New Enrichment!

New Enrichment

Due to the extremely cold weather lately, every day is a challenge to clean as many chimp enclosures as possible, without sending them outside. I am often asked if the chimps like the snow, and my response is always- How do you like walking barefoot in the snow? (People usually haven’t considered this aspect .) When the chimps do go out, they tend to travel from dry patch to dry patch as quickly as possible, and collect blankets to bundle up in. Today, it had been a few days since we had been able to clean the indoor Playhouse enclosure, so we went all out with enrichment. Herbie, Thiele, Emma, and Jackson spent a good hour exploring all the exciting foods. Emma snagged about 12 salad boxes of lettuce and chowed down. Thiele grabbed three heads of romaine lettuce and an onion.

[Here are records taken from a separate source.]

import Summits.CriticalPhenomena.PercolationContinuityZ3.Theorems.PercNearOneGluingAdditiveGluingKnLemma4Pair
import Summits.CriticalPhenomena.PercolationContinuityZ3.Theorems.PercNearOneGluingAdditiveGluingBlockKernelPairClosure
import Summits.CriticalPhenomena.PercolationContinuityZ3.Theorems.PercNearOneGluingAdditiveGluingBlockGoodThreeRelaysCapture
import Summits.CriticalPhenomena.PercolationContinuityZ3.Theorems.PercNearOneGluingAdditiveGluingBlockGoodThreeRelaysConvex
import Summits.CriticalPhenomena.PercolationContinuityZ3.Theorems.PercNearOneGluingAdditiveGluingBlockGoodThreeRelays
import Summits.CriticalPhenomena.PercolationContinuityZ3.Theorems.PercNearOneGluingAdditiveGluingLCResidual
import Summits.CriticalPhenomena.PercolationContinuityZ3.Theorems.PercNearOneGluingAdditiveGluingBlockGoodDelMin
import HarnessLib

/-! # Crux `PercNearOneGluing.AdditiveGluing` (stmt-CriticalPhenomena-4576), residual kernel — the structure class
# `residualKernel_two_A4_a0neb` (TTRL V13181) reduced to its irreducible CORE

TTRL deep seat `ttrlatt-v13181-d0`.  Lands `--supports stmt-CriticalPhenomena-4576`; no definitions, no named facts.
V13181 = the residual kernel `hres` of `goodStep_of_residualKernel` for a two-vertex bad block `S`, four relays and `a₀ ≠ b`:
designated block goodness of the glued bad pair against the PRE-gluing minimiser under drift, with NO induction hypothesis
(so a standalone proof would have to re-derive Kozma–Nitzan-Question-7-type goodness for three relays, cf. the docstring
of `…GoodStepResidualIH.lean`).  This file does not prove it; it pins down formally what is left of it in the present tree.
* `residualKernel_two_threeRelays_of_core`: with the two remaining relays named and ordered, the kernel follows from the
  landed INDUCTION-FREE leaves `blockKernel_pocketFree` (T0), `blockKernel_pair_of_shallow` (T1 = KN Lemma 4),
  `blockGood_threeRelays_doubleHit`, `blockGood_threeRelays_of_captureControl` (both labellings),
  `blockGood_threeRelays_of_convexCapture`, `blockKernel_of_quantLemma5` (Lδ), `blockGood_leaf_delMin` (DM) — unless all of
  them fail, and then from `hcore`, which receives exactly the failed leaf conditions (strict inequalities).
* `residualKernel_two_A4_a0neb_of_core` (= registered `stub_residualKernelTwoA4OfCore_v13181`): V13181 verbatim from
  `hcore` quantified over all labellings (abbreviated with `let`s; extract `{a₁, a₂} = (A ∖ b) ∖ a₀`, order by reliability).
So the quantified `hcore` is the precise open core of this class: drift, bad pair, glued pair strictly behind `a₀`, deep
gap, positive double-hit mass, capture control failing both ways, non-convex capture, no quantitative-Lemma-5 credit,
deletion drift.  Exact enumeration at `n = 6` (seat lab, 200 sampled drift instances): every instance satisfies at least
one leaf (the core is empty there; `n = 6` has the single dead pocket `W = S`); `n = 7` census: kit jobs of this seat.
[cite: KozmaNitzan2024, §3.2 (Thms 4–5 pp. 12–14), Lemma 4 (p. 9), Question 7 (p. 36)]
-/

namespace Summit.CriticalPhenomena.PercolationContinuityZ3.Theorems

open MeasureTheory Set
open Literature.Probability.LatticeModels (prodBernoulli)
open Literature.Probability.Percolation (BondConfig openConn openConnIn openGraph)
open scoped BigOperators

section ResidualCore

open Literature.Probability.LatticeModels Literature.Probability.Percolation

variable {n : ℕ}
import Summits.QuantumFields.QCD.Theorems.GapBuysCauchyRateRotationRestorationOfPlanarWard
import Summits.QuantumFields.QCD.Theorems.GapBuysCauchyRateRotationRestorationOnePointFactorisation
import Summits.QuantumFields.QCD.Theorems.GapBuysCauchyRateRotationRestorationOnePointInvariance
import HarnessLib

/-!
# `RotationRestoration` reduced to planar Ward restoration on separated tensors of DEGREE `n ≥ 2`

Crux `RotationRestoration` (item stmt-QuantumFields-8840; decl
`Summit.QuantumFields.QCD.Theses.GapBuysCauchyRate.RotationRestoration`, shared verbatim — and definitionally —
with `FourMirrorsWardE1.RotationRestoration` (primary) and `DiagonalSpine.RotationRestoration`), line
`registered` (skeleton `Cruxes/RotationRestoration/Lines/birth.lean`, reshape r2 by the line lead).

Sequel of `GapBuysCauchyRateRotationRestorationOfPlanarWard` (`RotationRestoration_of_planarWard :
PlanarWardOnSeparatedTensors → RotationRestoration`, p152334).  Reshape r2 slices the one remaining physics
hypothesis by degree, and the degrees `0` and `1` are SOFT:
* `n = 0`: `linActMulti` is the identity on `𝓢((Fin 0 → ℝ⁴), ℂ)` (`LatticeInvariancePassesToLimit.linActMulti_fin_zero`);
* `n = 1`: the lattice one-point function factorises as `w_k(σ) · a_k⁴ ∑_{x ∈ box_k} f(a_k x)` by torus
  translation covariance (`stub_onePointFactorisation`, p153035), the Riemann sums converge and the tie
  forces `w_k → w`, so every tied `S 1 σ` is `w · ∫` on compactly supported real tensors and is invariant under
  EVERY linear isometry (`stub_onePointInvariance`, p153439).

Hence (this file, sorry-free, CONDITIONAL):
* `planarWard_of_twoLe` — planar Ward restoration on separated tensors follows from its restriction to degrees
  `n ≥ 2` (the registered stub `stub_planarWardOnSeparatedTensorsTwoLe` of the skeleton, stated expanded);
* `RotationRestoration_of_planarWardTwoLe` (the `GapBuysCauchyRate` copy), `…_primary` (`FourMirrorsWardE1`),
  `…_diagonalSpine` — the crux is now EQUIVALENT to planar `SO(2)₀₁`-invariance of tied limits on separated
  real tensors of degree `≥ 2` (the converse is trivial).

What remains open is exactly the physics the route header names: the `k`-uniform control of the
hypercubic-to-`O(4)` defect of the lattice rotation Ward identity (dimension-6 insertions of the
Caracciolo–Curci–Menotti–Pelissetto lattice energy–momentum tensor) on separated smearings of degree `≥ 2`.
-/

noncomputable section

namespace Summit.QuantumFields.QCD.Cruxes.RotationRestoration.Birth

open scoped BigOperators Topology SchwartzMap
open Filter
open Literature.MathematicalPhysics.QuantumLattice Literature.MathematicalPhysics.AQFT
  Literature.MathematicalPhysics.QuantumFieldTheory
open Literature.Probability.LatticeModels (box)
open Summit.QuantumFields.QCD.Theses.GapBuysCauchyRate (RotationRestoration)

/-- **Planar Ward restoration on separated tensors from its degree-`≥ 2` slice.**  The hypothesis is the
registered stub `stub_planarWardOnSeparatedTensorsTwoLe` of the skeleton (S2 with the guard `2 ≤ n`); degree
`0` is the identity action, degree `1` is `stub_onePointInvariance` fed with `stub_onePointFactorisation`. -/
theorem planarWard_of_twoLe
    (h : ∀ (Nf : ℕ) (sch : QCDScheme Nf), sch.HasAsymptoticScaling →
      (∀ fl : Fin Nf, ∀ᶠ k in atTop, -1 < sch.mq fl k) →
        (∃ Δ : ℝ, 0 < Δ ∧ sch.HasLatticeMassGap Δ) →
          ∀ S : LabelledSchwingerFamily (QCDField Nf) (EuclideanSpace ℝ (Fin 4)), IsLatticeLimit sch S →
            ∀ n : ℕ, 2 ≤ n → ∀ (σ : Fin n → QCDField Nf)
              (R : EuclideanSpace ℝ (Fin 4) ≃ₗᵢ[ℝ] EuclideanSpace ℝ (Fin 4)), IsPlanar R →
              ∀ f : Fin n → 𝓢(EuclideanSpace ℝ (Fin 4), ℝ), IsSeparated f →
                ∀ F : 𝓢((Fin n → EuclideanSpace ℝ (Fin 4)), ℂ), IsTensorOf F (fun i => ofRealTest (f i)) →
                  S n σ (linActMulti R F) = S n σ F) :
    PlanarWardOnSeparatedTensors := by
  intro Nf sch hAF hbr hgap S hlim n σ R hR f hf F hF
  rcases n with _ | _ | n
  · rw [LatticeInvariancePassesToLimit.linActMulti_fin_zero]
  · exact stub_onePointInvariance Nf sch S hlim (fun k τ => stub_onePointFactorisation Nf sch k τ) σ R f hf
      F hF
  · exact h Nf sch hAF hbr hgap S hlim (n + 2) (by omega) σ R hR f hf F hF

/-- **`RotationRestoration` (the `GapBuysCauchyRate` copy) from planar Ward restoration in degrees `≥ 2`
alone** — CONDITIONAL on the registered stub `stub_planarWardOnSeparatedTensorsTwoLe` (the crux's physics);
everything else (even-permutation covariance, its passage to tied limits, the spinor intertwiners, totality,
Givens generation, the degree-`0`/`1` slices) is landed. -/
theorem RotationRestoration_of_planarWardTwoLe
    (h : ∀ (Nf : ℕ) (sch : QCDScheme Nf), sch.HasAsymptoticScaling →
      (∀ fl : Fin Nf, ∀ᶠ k in atTop, -1 < sch.mq fl k) →
        (∃ Δ : ℝ, 0 < Δ ∧ sch.HasLatticeMassGap Δ) →
          ∀ S : LabelledSchwingerFamily (QCDField Nf) (EuclideanSpace ℝ (Fin 4)), IsLatticeLimit sch S →
            ∀ n : ℕ, 2 ≤ n → ∀ (σ : Fin n → QCDField Nf)
              (R : EuclideanSpace ℝ (Fin 4) ≃ₗᵢ[ℝ] EuclideanSpace ℝ (Fin 4)), IsPlanar R →
              ∀ f : Fin n → 𝓢(EuclideanSpace ℝ (Fin 4), ℝ), IsSeparated f →
                ∀ F : 𝓢((Fin n → EuclideanSpace ℝ (Fin 4)), ℂ), IsTensorOf F (fun i => ofRealTest (f i)) →
                  S n σ (linActMulti R F) = S n σ F) :
    RotationRestoration :=
  RotationRestoration_of_planarWard (planarWard_of_twoLe h)

/-- The same reduction for the PRIMARY copy `FourMirrorsWardE1.RotationRestoration` (definitionally equal). -/
theorem RotationRestoration_of_planarWardTwoLe_primary
    (h : ∀ (Nf : ℕ) (sch : QCDScheme Nf), sch.HasAsymptoticScaling →
      (∀ fl : Fin Nf, ∀ᶠ k in atTop, -1 < sch.mq fl k) →
        (∃ Δ : ℝ, 0 < Δ ∧ sch.HasLatticeMassGap Δ) →
          ∀ S : LabelledSchwingerFamily (QCDField Nf) (EuclideanSpace ℝ (Fin 4)), IsLatticeLimit sch S →
            ∀ n : ℕ, 2 ≤ n → ∀ (σ : Fin n → QCDField Nf)
              (R : EuclideanSpace ℝ (Fin 4) ≃ₗᵢ[ℝ] EuclideanSpace ℝ (Fin 4)), IsPlanar R →
              ∀ f : Fin n → 𝓢(EuclideanSpace ℝ (Fin 4), ℝ), IsSeparated f →
                ∀ F : 𝓢((Fin n → EuclideanSpace ℝ (Fin 4)), ℂ), IsTensorOf F (fun i => ofRealTest (f i)) →
                  S n σ (linActMulti R F) = S n σ F) :
    Summit.QuantumFields.QCD.Theses.FourMirrorsWardE1.RotationRestoration :=
  RotationRestoration_of_planarWard_primary (planarWard_of_twoLe h)

/-- The same reduction for the copy `DiagonalSpine.RotationRestoration` (definitionally equal). -/
theorem RotationRestoration_of_planarWardTwoLe_diagonalSpine
    (h : ∀ (Nf : ℕ) (sch : QCDScheme Nf), sch.HasAsymptoticScaling →
      (∀ fl : Fin Nf, ∀ᶠ k in atTop, -1 < sch.mq fl k) →
        (∃ Δ : ℝ, 0 < Δ ∧ sch.HasLatticeMassGap Δ) →
          ∀ S : LabelledSchwingerFamily (QCDField Nf) (EuclideanSpace ℝ (Fin 4)), IsLatticeLimit sch S →
            ∀ n : ℕ, 2 ≤ n → ∀ (σ : Fin n → QCDField Nf)
              (R : EuclideanSpace ℝ (Fin 4) ≃ₗᵢ[ℝ] EuclideanSpace ℝ (Fin 4)), IsPlanar R →
              ∀ f : Fin n → 𝓢(EuclideanSpace ℝ (Fin 4), ℝ), IsSeparated f →
                ∀ F : 𝓢((Fin n → EuclideanSpace ℝ (Fin 4)), ℂ), IsTensorOf F (fun i => ofRealTest (f i)) →
                  S n σ (linActMulti R F) = S n σ F) :
    Summit.QuantumFields.QCD.Theses.DiagonalSpine.RotationRestoration :=
  RotationRestoration_of_planarWard_diagonalSpine (planarWard_of_twoLe h)

end Summit.QuantumFields.QCD.Cruxes.RotationRestoration.Birth

end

Herbie went straight for the kiddie pools filled with ice and frozen strawberries, and found a container that had a tiny bit of honey. He licked all that he could out of it, and continued to carry it for the next half hour, hoping he could enjoy a few more drops. He also snagged a coconut, but seemed a bit perplexed as to how to get into it. Later we saw Thiele with another coconut, and rather than smashing it or biting it like some of the other chimps do, she just put one foot on it, bounced up and down a few times with all her weight on it, and cracked the fruit in half! In order to avoid getting his hands too cold in the ice pools, Herbie dumped the whole thing out, so he could pick out the fruit. A few minutes later, Thiele did the same thing with the other pool! It’s amazing how one chimp’s brilliant idea is picked up and used by another one.

The real highlight of new enrichment was a device that Kaleigh conceived, and I helped her build. It’s a wooden post with holes of various sizes drilled in it, and then many pvc rings, just larger than the post, stacked surrounding it. In the holes, we hid treats and bits of honey, and the chimps had to slide the rings up and down to access the holes. Jackson was interested, but didn’t really understand what he had to do, and wasn’t interested in standing up long enough to get the treats out. Thiele came along, and pulled it toward her, holding it horizontally, and moving the rings to get the best treats out of it. Jackson attempted to scavenge while she held it, but Thiele is serious about her treats, and was far more successful. After she got all that she wanted, Jackson came in as cleanup crew and finished off all Thiele had left behind. We are excited to try this device out with different chimps and treats. It was clearly a good challenge that kept them busy problem solving for a long time!